» **Task description**
Look in the material below for the line holding "PROVED. [cite: Balaban1982Higgs1, (2.17) p.610] -/". Set it down exactly, with each later line up to and including the line holding "exact Finset.sum_congr rfl".

[[ Given data, beginning ]]

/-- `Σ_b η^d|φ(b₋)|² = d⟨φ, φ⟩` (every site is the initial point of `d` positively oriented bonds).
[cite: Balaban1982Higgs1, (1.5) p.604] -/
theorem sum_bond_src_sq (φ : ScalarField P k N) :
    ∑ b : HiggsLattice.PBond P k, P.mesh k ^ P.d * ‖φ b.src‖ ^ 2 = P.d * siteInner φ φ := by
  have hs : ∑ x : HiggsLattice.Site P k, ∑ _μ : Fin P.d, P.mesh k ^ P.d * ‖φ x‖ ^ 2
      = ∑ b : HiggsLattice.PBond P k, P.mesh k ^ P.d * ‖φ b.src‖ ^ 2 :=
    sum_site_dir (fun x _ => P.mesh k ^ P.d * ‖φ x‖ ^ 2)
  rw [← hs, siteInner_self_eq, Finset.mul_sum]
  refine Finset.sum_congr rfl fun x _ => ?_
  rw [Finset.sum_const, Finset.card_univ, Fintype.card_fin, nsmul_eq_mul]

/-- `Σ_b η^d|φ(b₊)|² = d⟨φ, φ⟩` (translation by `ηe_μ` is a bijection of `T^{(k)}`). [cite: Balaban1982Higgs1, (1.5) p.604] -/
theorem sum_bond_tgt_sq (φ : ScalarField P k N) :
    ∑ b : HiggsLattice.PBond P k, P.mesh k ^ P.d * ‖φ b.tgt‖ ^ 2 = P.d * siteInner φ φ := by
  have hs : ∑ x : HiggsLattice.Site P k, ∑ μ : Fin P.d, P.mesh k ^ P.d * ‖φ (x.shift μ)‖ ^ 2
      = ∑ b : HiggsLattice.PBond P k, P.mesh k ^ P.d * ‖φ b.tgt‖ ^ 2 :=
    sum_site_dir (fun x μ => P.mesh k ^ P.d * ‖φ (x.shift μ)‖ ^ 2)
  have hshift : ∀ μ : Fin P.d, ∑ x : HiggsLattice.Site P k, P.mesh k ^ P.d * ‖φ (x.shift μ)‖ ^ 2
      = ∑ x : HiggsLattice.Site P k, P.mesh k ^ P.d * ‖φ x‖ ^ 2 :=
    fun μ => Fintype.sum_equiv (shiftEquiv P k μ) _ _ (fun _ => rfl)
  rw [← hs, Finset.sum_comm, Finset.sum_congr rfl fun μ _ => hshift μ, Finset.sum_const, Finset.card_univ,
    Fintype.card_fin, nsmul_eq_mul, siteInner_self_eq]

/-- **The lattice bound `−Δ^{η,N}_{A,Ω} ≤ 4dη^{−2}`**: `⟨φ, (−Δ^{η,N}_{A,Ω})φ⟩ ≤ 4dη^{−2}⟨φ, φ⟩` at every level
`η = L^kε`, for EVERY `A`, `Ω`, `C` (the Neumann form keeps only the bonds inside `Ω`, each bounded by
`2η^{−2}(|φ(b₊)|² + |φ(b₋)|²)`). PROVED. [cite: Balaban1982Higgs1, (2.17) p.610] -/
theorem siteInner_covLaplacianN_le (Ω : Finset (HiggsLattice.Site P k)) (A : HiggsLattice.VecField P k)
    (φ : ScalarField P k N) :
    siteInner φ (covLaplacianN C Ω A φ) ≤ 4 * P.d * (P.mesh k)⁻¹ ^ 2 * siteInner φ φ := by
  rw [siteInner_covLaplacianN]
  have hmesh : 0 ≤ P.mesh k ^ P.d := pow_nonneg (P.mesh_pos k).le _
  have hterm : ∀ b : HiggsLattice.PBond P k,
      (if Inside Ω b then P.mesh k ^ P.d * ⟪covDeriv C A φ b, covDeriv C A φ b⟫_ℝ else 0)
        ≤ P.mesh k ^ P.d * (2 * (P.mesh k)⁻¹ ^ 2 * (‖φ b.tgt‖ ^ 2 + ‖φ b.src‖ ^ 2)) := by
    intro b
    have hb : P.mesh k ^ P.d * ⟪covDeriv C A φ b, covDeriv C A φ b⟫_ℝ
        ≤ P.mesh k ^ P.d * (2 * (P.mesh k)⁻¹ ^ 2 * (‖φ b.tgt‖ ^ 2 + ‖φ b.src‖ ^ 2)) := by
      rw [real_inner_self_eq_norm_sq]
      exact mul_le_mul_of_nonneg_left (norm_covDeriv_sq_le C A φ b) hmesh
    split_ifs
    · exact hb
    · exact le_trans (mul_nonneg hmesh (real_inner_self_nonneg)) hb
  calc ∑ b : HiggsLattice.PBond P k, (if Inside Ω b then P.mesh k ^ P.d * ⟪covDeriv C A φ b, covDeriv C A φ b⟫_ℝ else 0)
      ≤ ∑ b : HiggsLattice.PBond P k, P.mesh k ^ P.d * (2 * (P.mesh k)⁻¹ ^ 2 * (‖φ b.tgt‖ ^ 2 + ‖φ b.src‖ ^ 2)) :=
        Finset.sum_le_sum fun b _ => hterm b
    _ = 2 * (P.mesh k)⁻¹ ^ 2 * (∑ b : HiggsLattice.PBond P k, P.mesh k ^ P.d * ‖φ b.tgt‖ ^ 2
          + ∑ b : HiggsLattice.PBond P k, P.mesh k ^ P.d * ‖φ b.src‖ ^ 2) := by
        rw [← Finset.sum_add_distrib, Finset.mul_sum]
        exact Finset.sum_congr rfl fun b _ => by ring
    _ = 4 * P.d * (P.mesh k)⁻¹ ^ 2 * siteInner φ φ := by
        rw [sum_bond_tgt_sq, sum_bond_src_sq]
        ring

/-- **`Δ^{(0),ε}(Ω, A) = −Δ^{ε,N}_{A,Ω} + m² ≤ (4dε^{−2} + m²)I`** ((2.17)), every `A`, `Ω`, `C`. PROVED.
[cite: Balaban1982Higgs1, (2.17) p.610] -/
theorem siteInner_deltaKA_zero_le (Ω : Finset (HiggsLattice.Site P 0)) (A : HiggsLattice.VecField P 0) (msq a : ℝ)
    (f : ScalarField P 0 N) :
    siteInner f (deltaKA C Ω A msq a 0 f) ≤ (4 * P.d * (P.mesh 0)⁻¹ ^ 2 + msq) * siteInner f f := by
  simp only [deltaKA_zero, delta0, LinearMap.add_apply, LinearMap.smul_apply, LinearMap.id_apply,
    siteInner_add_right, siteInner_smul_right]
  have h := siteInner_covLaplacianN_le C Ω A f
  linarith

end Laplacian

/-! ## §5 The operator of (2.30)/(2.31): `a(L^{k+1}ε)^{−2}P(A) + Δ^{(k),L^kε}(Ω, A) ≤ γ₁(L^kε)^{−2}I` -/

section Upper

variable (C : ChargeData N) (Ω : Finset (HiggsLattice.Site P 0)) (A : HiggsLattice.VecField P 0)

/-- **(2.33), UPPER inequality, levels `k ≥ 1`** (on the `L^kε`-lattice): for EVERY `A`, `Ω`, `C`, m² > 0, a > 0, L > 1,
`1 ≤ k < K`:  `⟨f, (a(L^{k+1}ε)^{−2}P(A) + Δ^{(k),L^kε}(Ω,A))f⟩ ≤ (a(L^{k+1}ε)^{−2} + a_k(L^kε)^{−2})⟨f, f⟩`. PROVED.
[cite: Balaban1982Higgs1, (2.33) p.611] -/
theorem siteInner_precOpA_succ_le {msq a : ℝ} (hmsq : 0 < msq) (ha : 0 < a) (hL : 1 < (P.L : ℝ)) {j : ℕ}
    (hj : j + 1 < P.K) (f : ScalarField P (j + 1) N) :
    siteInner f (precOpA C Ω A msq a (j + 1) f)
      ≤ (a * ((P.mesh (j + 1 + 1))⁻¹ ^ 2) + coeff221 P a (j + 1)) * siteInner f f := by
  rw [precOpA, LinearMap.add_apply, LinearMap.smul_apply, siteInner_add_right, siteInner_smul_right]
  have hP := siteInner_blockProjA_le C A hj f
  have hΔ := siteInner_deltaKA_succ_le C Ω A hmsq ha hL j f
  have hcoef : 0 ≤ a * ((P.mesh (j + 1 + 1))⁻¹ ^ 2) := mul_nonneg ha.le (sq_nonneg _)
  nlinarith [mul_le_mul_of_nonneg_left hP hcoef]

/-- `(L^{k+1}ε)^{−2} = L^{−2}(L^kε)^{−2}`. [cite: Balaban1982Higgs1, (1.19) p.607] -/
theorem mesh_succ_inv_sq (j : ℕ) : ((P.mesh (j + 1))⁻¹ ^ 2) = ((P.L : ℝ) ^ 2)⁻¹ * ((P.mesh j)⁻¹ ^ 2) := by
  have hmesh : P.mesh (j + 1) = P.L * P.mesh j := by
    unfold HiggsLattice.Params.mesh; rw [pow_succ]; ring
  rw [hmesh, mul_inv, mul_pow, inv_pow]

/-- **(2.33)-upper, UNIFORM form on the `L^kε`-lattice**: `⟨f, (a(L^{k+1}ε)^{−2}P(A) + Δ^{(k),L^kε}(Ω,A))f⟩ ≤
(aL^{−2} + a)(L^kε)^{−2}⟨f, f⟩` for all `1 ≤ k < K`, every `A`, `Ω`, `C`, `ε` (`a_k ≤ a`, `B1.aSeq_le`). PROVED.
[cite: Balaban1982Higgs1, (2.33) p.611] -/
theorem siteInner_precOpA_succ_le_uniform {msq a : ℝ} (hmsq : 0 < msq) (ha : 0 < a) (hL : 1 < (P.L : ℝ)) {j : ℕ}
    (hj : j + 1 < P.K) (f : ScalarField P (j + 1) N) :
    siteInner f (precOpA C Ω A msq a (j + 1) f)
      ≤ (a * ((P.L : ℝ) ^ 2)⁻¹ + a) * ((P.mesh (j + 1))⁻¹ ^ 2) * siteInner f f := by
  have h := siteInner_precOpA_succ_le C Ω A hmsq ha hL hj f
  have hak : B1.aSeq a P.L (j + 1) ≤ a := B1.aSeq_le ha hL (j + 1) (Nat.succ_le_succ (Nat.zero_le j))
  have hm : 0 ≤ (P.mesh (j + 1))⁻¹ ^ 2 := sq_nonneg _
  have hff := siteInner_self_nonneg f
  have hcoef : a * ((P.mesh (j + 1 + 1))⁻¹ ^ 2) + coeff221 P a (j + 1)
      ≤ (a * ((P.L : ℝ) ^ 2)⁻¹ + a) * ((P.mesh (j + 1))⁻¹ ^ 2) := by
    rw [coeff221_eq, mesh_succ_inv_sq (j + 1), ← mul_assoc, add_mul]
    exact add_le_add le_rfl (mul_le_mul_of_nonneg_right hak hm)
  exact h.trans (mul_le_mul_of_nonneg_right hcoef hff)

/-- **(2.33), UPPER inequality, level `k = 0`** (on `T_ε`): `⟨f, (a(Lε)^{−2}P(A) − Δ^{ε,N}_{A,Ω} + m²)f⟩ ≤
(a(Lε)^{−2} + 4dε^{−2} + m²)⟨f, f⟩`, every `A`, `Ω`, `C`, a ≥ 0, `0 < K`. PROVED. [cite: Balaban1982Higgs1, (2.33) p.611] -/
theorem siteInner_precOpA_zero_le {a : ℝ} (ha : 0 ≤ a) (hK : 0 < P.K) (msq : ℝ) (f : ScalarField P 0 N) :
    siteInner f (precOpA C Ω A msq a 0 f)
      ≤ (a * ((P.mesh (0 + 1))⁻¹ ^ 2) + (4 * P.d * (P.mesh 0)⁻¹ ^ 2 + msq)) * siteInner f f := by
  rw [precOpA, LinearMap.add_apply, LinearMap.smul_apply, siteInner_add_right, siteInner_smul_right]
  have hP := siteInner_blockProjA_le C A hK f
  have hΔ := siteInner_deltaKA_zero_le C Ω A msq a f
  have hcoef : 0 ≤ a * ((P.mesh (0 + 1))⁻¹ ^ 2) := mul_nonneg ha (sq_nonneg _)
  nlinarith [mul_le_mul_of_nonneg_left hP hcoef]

[[ Given data, end ]]
[[ Given data, beginning ]]

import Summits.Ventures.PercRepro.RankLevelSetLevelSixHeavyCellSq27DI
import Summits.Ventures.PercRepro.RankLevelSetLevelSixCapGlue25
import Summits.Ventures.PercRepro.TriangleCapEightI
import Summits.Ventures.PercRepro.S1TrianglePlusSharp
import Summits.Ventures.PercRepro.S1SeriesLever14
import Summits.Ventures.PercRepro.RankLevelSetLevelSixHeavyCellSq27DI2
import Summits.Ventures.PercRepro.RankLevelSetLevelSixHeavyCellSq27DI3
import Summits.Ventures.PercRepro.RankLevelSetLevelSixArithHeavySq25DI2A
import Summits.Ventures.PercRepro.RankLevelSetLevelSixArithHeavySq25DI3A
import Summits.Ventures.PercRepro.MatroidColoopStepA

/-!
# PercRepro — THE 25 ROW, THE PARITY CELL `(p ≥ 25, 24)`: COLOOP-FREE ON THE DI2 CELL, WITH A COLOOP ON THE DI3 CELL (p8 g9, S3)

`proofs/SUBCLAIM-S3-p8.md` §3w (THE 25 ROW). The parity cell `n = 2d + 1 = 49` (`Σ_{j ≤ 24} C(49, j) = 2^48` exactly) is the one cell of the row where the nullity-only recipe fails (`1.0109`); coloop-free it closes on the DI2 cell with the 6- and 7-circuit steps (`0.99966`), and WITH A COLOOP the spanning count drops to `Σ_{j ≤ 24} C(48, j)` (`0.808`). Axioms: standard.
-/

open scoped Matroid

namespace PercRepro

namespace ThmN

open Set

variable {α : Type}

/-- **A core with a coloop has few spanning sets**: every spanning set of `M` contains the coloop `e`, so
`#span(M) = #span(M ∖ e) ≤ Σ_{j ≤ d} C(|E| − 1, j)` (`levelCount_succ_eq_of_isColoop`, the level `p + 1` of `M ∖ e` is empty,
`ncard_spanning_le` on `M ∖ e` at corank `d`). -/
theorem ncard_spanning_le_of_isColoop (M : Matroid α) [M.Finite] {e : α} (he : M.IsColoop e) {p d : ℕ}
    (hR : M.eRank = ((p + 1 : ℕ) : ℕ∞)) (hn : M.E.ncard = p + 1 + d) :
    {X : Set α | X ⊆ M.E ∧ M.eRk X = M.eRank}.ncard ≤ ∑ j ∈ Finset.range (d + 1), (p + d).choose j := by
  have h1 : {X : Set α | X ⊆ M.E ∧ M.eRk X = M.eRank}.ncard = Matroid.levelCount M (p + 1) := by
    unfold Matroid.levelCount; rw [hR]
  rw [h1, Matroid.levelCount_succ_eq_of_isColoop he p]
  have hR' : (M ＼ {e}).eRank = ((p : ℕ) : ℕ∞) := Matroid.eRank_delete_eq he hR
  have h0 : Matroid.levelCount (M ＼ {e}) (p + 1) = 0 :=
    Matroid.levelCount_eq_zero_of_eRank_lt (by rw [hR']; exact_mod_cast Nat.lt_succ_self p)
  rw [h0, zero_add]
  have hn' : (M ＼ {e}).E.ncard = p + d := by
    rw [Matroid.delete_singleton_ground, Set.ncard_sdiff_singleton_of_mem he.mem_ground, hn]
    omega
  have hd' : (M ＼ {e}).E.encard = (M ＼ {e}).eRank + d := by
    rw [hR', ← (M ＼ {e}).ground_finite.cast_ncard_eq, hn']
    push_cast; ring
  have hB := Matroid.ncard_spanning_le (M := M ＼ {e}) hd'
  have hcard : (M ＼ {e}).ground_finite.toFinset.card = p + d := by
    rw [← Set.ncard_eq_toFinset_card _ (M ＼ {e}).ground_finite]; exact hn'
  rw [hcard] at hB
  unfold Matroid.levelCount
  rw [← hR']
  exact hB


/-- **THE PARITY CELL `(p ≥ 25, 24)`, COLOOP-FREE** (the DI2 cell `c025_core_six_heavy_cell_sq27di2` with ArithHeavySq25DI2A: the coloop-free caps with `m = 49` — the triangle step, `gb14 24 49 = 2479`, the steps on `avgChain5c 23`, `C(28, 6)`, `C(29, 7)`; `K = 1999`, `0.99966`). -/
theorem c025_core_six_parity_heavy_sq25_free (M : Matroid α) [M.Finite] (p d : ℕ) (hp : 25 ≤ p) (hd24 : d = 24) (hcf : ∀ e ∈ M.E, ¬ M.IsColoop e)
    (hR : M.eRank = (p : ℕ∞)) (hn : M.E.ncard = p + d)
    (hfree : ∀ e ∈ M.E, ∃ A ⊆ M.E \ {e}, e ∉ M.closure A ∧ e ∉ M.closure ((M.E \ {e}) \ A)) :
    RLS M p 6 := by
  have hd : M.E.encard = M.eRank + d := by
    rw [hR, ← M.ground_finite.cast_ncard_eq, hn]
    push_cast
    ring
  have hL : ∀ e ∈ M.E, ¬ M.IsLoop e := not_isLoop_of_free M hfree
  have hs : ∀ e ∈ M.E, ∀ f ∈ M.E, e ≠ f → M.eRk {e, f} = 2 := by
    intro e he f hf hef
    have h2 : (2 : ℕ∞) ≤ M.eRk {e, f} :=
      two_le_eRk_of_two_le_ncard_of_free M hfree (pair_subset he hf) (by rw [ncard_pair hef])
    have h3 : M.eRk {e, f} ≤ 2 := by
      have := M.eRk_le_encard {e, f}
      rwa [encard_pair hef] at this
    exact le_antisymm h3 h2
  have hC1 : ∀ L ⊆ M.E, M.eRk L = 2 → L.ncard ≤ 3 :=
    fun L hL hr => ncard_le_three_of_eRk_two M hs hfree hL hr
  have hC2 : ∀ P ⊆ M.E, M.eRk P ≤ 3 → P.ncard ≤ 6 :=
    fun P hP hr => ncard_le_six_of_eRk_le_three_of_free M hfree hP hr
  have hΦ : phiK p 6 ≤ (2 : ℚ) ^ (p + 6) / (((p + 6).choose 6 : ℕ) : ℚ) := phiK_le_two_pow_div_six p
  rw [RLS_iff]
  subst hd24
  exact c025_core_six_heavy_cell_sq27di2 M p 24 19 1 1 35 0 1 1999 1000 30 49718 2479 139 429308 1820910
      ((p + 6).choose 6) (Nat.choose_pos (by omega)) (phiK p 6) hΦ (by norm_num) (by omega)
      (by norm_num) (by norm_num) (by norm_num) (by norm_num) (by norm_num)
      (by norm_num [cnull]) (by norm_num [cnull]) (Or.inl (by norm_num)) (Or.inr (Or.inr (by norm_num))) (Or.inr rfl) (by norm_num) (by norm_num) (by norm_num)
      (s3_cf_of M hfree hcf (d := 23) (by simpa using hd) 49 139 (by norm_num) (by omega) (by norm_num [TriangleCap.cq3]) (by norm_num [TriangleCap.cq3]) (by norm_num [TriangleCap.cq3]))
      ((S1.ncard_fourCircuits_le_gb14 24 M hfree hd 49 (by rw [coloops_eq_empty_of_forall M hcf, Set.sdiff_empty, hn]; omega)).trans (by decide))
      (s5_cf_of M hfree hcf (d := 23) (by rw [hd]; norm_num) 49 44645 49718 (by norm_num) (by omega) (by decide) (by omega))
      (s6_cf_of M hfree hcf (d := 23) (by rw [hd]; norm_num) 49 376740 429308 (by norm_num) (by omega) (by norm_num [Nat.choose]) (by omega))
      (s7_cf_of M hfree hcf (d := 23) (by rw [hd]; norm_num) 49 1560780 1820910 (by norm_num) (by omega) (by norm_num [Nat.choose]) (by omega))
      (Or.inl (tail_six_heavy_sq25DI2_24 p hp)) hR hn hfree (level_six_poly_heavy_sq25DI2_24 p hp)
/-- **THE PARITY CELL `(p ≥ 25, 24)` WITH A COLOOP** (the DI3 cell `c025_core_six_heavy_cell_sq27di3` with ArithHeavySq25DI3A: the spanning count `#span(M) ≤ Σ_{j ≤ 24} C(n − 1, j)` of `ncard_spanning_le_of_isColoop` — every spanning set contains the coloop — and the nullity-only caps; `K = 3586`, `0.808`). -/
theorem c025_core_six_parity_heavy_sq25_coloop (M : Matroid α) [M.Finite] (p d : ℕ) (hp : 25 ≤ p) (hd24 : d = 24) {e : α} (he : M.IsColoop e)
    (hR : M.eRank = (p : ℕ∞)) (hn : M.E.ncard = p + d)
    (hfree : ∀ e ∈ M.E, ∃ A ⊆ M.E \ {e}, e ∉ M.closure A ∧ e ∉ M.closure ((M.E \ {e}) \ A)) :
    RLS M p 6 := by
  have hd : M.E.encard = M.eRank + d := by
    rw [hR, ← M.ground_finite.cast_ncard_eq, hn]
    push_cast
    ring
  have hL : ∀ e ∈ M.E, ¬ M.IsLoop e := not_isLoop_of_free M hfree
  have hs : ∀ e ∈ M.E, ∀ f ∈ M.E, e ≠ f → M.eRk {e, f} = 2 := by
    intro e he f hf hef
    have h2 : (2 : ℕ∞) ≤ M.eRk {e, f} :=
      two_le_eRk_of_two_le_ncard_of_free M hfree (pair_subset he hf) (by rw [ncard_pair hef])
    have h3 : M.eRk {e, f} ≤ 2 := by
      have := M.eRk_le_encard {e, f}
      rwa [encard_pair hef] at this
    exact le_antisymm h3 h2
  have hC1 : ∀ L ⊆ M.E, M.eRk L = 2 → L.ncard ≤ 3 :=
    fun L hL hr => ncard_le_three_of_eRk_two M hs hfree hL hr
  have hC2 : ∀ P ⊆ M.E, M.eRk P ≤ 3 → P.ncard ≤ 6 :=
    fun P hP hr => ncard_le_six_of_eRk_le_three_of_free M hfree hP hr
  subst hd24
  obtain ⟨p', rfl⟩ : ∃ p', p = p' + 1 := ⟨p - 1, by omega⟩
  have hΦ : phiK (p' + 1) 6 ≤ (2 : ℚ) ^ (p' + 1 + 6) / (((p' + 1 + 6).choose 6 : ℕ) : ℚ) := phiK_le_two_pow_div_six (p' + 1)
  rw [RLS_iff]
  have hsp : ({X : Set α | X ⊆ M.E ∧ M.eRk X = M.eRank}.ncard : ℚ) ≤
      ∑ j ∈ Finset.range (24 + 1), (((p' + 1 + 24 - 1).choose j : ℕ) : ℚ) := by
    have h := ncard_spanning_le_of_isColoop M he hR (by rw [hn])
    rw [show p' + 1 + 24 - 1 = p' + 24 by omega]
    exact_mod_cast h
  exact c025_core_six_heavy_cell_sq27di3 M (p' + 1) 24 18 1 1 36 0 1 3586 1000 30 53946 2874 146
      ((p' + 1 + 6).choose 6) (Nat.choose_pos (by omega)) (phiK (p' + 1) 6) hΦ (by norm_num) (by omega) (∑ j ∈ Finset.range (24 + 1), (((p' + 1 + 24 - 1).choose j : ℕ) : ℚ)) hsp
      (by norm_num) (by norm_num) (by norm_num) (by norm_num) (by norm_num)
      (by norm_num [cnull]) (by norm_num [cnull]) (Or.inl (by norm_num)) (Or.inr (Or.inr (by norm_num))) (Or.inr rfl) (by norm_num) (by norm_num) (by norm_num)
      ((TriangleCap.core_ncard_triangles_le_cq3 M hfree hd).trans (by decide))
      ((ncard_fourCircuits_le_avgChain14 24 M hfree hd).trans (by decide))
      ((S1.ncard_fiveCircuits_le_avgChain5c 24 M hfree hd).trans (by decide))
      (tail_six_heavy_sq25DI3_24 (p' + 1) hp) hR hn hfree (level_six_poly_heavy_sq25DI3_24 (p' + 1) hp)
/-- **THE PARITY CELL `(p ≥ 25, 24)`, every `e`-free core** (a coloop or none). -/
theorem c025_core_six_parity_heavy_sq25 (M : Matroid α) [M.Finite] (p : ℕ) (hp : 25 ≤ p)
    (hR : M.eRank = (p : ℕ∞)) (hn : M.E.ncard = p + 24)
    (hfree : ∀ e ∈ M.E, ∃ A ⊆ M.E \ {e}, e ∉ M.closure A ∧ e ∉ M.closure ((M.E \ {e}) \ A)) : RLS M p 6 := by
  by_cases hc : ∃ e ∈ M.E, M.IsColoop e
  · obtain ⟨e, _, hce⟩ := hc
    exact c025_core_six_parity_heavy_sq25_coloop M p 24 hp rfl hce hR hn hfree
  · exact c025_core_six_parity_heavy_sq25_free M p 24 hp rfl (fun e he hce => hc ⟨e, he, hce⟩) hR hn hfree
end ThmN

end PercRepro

[[ Given data, end ]]

» **Response to this task**
`2η^{−2}(|φ(b₊)|² + |φ(b₋)|²)`). PROVED. [cite: Balaban1982Higgs1, (2.17) p.610] -/
theorem siteInner_covLaplacianN_le (Ω : Finset (HiggsLattice.Site P k)) (A : HiggsLattice.VecField P k)
    (φ : ScalarField P k N) :
    siteInner φ (covLaplacianN C Ω A φ) ≤ 4 * P.d * (P.mesh k)⁻¹ ^ 2 * siteInner φ φ := by
  rw [siteInner_covLaplacianN]
  have hmesh : 0 ≤ P.mesh k ^ P.d := pow_nonneg (P.mesh_pos k).le _
  have hterm : ∀ b : HiggsLattice.PBond P k,
      (if Inside Ω b then P.mesh k ^ P.d * ⟪covDeriv C A φ b, covDeriv C A φ b⟫_ℝ else 0)
        ≤ P.mesh k ^ P.d * (2 * (P.mesh k)⁻¹ ^ 2 * (‖φ b.tgt‖ ^ 2 + ‖φ b.src‖ ^ 2)) := by
    intro b
    have hb : P.mesh k ^ P.d * ⟪covDeriv C A φ b, covDeriv C A φ b⟫_ℝ
        ≤ P.mesh k ^ P.d * (2 * (P.mesh k)⁻¹ ^ 2 * (‖φ b.tgt‖ ^ 2 + ‖φ b.src‖ ^ 2)) := by
      rw [real_inner_self_eq_norm_sq]
      exact mul_le_mul_of_nonneg_left (norm_covDeriv_sq_le C A φ b) hmesh
    split_ifs
    · exact hb
    · exact le_trans (mul_nonneg hmesh (real_inner_self_nonneg)) hb
  calc ∑ b : HiggsLattice.PBond P k, (if Inside Ω b then P.mesh k ^ P.d * ⟪covDeriv C A φ b, covDeriv C A φ b⟫_ℝ else 0)
      ≤ ∑ b : HiggsLattice.PBond P k, P.mesh k ^ P.d * (2 * (P.mesh k)⁻¹ ^ 2 * (‖φ b.tgt‖ ^ 2 + ‖φ b.src‖ ^ 2)) :=
        Finset.sum_le_sum fun b _ => hterm b
    _ = 2 * (P.mesh k)⁻¹ ^ 2 * (∑ b : HiggsLattice.PBond P k, P.mesh k ^ P.d * ‖φ b.tgt‖ ^ 2
          + ∑ b : HiggsLattice.PBond P k, P.mesh k ^ P.d * ‖φ b.src‖ ^ 2) := by
        rw [← Finset.sum_add_distrib, Finset.mul_sum]
        exact Finset.sum_congr rfl fun b _ => by ring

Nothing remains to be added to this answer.